-- What you are asked to do --
Begin at the line with "noncomputable section" and write out every line after it, exactly, through the last line below, adding nothing.

----------------------------------------

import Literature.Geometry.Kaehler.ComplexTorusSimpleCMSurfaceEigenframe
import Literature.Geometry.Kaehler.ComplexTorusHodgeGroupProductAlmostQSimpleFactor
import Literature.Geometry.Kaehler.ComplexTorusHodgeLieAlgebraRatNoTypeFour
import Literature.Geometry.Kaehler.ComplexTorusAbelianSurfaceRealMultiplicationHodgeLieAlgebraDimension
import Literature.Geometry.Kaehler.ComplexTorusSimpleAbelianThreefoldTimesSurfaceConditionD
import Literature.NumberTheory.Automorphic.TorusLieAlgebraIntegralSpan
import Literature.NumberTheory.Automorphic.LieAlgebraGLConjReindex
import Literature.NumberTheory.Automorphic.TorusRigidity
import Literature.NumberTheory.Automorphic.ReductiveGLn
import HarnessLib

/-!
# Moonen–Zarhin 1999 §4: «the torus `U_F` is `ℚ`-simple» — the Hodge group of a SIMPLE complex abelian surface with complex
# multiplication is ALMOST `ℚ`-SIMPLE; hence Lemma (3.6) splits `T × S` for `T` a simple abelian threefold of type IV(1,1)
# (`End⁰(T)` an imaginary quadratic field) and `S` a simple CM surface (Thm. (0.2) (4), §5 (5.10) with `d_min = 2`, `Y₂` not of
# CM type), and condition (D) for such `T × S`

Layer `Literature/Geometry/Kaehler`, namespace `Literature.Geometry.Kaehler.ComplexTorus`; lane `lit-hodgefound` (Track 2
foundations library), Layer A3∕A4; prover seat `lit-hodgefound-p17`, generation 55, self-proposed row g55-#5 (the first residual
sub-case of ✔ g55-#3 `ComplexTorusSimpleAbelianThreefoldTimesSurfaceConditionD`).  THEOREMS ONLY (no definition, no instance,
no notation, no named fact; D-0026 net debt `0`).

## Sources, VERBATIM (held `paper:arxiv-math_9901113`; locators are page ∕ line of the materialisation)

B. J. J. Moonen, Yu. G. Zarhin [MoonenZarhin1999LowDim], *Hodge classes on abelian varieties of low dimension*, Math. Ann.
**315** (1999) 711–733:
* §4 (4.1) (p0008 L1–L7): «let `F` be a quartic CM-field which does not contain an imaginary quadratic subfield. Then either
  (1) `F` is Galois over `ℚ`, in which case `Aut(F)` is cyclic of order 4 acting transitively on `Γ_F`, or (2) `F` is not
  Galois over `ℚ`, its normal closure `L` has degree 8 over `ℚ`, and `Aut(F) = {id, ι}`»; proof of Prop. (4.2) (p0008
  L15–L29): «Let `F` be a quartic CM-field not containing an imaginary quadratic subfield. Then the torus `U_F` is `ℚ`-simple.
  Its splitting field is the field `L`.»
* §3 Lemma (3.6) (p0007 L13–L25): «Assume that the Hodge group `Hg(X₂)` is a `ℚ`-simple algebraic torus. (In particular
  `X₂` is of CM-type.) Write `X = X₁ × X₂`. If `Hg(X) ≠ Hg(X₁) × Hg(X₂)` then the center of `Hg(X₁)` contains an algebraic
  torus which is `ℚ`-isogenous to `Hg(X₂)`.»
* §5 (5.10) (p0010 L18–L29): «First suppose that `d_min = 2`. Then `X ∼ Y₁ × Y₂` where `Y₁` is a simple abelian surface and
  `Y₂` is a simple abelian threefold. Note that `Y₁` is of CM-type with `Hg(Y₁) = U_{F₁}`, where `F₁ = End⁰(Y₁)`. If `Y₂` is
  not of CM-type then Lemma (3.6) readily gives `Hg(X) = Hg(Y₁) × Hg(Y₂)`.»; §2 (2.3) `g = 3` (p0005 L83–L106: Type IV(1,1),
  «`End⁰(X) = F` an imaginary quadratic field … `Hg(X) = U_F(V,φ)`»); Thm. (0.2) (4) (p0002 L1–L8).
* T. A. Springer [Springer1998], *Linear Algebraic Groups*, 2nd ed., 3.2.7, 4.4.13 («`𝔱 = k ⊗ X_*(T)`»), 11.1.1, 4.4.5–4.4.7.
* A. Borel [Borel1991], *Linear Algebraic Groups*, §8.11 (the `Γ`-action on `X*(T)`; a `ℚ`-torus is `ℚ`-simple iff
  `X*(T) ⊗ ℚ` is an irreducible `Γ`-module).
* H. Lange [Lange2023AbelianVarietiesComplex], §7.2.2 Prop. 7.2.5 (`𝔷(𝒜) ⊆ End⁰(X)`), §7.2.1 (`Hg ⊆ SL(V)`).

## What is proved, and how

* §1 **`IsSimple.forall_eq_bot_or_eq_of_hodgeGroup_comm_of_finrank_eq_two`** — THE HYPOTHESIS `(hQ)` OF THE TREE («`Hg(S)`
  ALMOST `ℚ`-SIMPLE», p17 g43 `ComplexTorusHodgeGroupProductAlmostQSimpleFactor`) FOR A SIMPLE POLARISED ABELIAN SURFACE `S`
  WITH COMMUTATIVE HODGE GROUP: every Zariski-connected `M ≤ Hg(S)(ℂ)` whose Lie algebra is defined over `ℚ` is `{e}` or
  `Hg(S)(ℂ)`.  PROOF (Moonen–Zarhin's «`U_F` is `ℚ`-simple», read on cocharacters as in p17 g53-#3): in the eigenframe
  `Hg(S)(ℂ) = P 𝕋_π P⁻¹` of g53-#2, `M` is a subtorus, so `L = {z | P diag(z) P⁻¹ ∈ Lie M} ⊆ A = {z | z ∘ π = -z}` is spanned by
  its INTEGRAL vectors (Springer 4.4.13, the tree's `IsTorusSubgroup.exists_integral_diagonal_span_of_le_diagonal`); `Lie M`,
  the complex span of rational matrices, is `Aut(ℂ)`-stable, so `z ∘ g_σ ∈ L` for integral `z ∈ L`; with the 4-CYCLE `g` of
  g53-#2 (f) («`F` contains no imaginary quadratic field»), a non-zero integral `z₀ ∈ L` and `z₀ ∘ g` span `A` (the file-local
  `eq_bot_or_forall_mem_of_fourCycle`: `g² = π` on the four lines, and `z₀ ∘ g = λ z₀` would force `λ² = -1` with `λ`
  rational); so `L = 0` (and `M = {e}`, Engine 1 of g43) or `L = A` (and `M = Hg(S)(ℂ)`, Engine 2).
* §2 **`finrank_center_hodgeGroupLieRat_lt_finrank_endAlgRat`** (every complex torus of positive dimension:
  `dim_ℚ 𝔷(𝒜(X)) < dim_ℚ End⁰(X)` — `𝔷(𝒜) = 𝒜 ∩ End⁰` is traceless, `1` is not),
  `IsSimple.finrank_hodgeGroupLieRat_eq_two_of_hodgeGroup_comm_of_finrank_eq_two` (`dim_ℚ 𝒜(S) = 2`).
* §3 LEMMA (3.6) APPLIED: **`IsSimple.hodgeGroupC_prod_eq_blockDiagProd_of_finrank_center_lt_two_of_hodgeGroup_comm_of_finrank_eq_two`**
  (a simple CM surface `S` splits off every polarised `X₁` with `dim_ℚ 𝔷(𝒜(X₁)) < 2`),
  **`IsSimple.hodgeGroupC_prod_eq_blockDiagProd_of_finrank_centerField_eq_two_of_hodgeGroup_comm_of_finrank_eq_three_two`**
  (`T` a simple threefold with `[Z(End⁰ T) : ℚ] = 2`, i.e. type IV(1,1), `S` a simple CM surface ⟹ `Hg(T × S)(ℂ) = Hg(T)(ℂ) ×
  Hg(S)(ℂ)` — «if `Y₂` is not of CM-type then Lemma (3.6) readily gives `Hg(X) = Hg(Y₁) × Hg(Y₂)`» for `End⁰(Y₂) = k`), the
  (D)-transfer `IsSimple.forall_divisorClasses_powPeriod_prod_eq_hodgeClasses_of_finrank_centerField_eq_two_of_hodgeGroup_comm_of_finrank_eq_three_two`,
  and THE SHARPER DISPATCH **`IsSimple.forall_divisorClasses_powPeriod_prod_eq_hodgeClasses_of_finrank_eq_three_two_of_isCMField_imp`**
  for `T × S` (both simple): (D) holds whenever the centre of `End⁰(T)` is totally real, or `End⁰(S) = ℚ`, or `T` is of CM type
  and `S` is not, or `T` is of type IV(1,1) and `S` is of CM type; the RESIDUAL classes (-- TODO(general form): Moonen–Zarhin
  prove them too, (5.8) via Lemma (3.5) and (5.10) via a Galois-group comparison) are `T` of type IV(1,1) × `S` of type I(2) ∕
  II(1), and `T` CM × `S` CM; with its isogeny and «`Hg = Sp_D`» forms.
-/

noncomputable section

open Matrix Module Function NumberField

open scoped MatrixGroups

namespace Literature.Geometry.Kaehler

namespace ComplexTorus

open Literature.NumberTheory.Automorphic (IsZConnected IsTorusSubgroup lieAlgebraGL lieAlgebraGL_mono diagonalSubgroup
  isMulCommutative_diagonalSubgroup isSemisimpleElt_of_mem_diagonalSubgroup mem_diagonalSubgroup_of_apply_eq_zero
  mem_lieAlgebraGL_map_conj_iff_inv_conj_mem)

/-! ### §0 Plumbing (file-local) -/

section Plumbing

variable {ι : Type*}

----------------------------------------

-- Answer to this exercise --
noncomputable section

open Matrix Module Function NumberField

open scoped MatrixGroups

namespace Literature.Geometry.Kaehler

namespace ComplexTorus

open Literature.NumberTheory.Automorphic (IsZConnected IsTorusSubgroup lieAlgebraGL lieAlgebraGL_mono diagonalSubgroup
  isMulCommutative_diagonalSubgroup isSemisimpleElt_of_mem_diagonalSubgroup mem_diagonalSubgroup_of_apply_eq_zero
  mem_lieAlgebraGL_map_conj_iff_inv_conj_mem)

/-! ### §0 Plumbing (file-local) -/

section Plumbing

variable {ι : Type*}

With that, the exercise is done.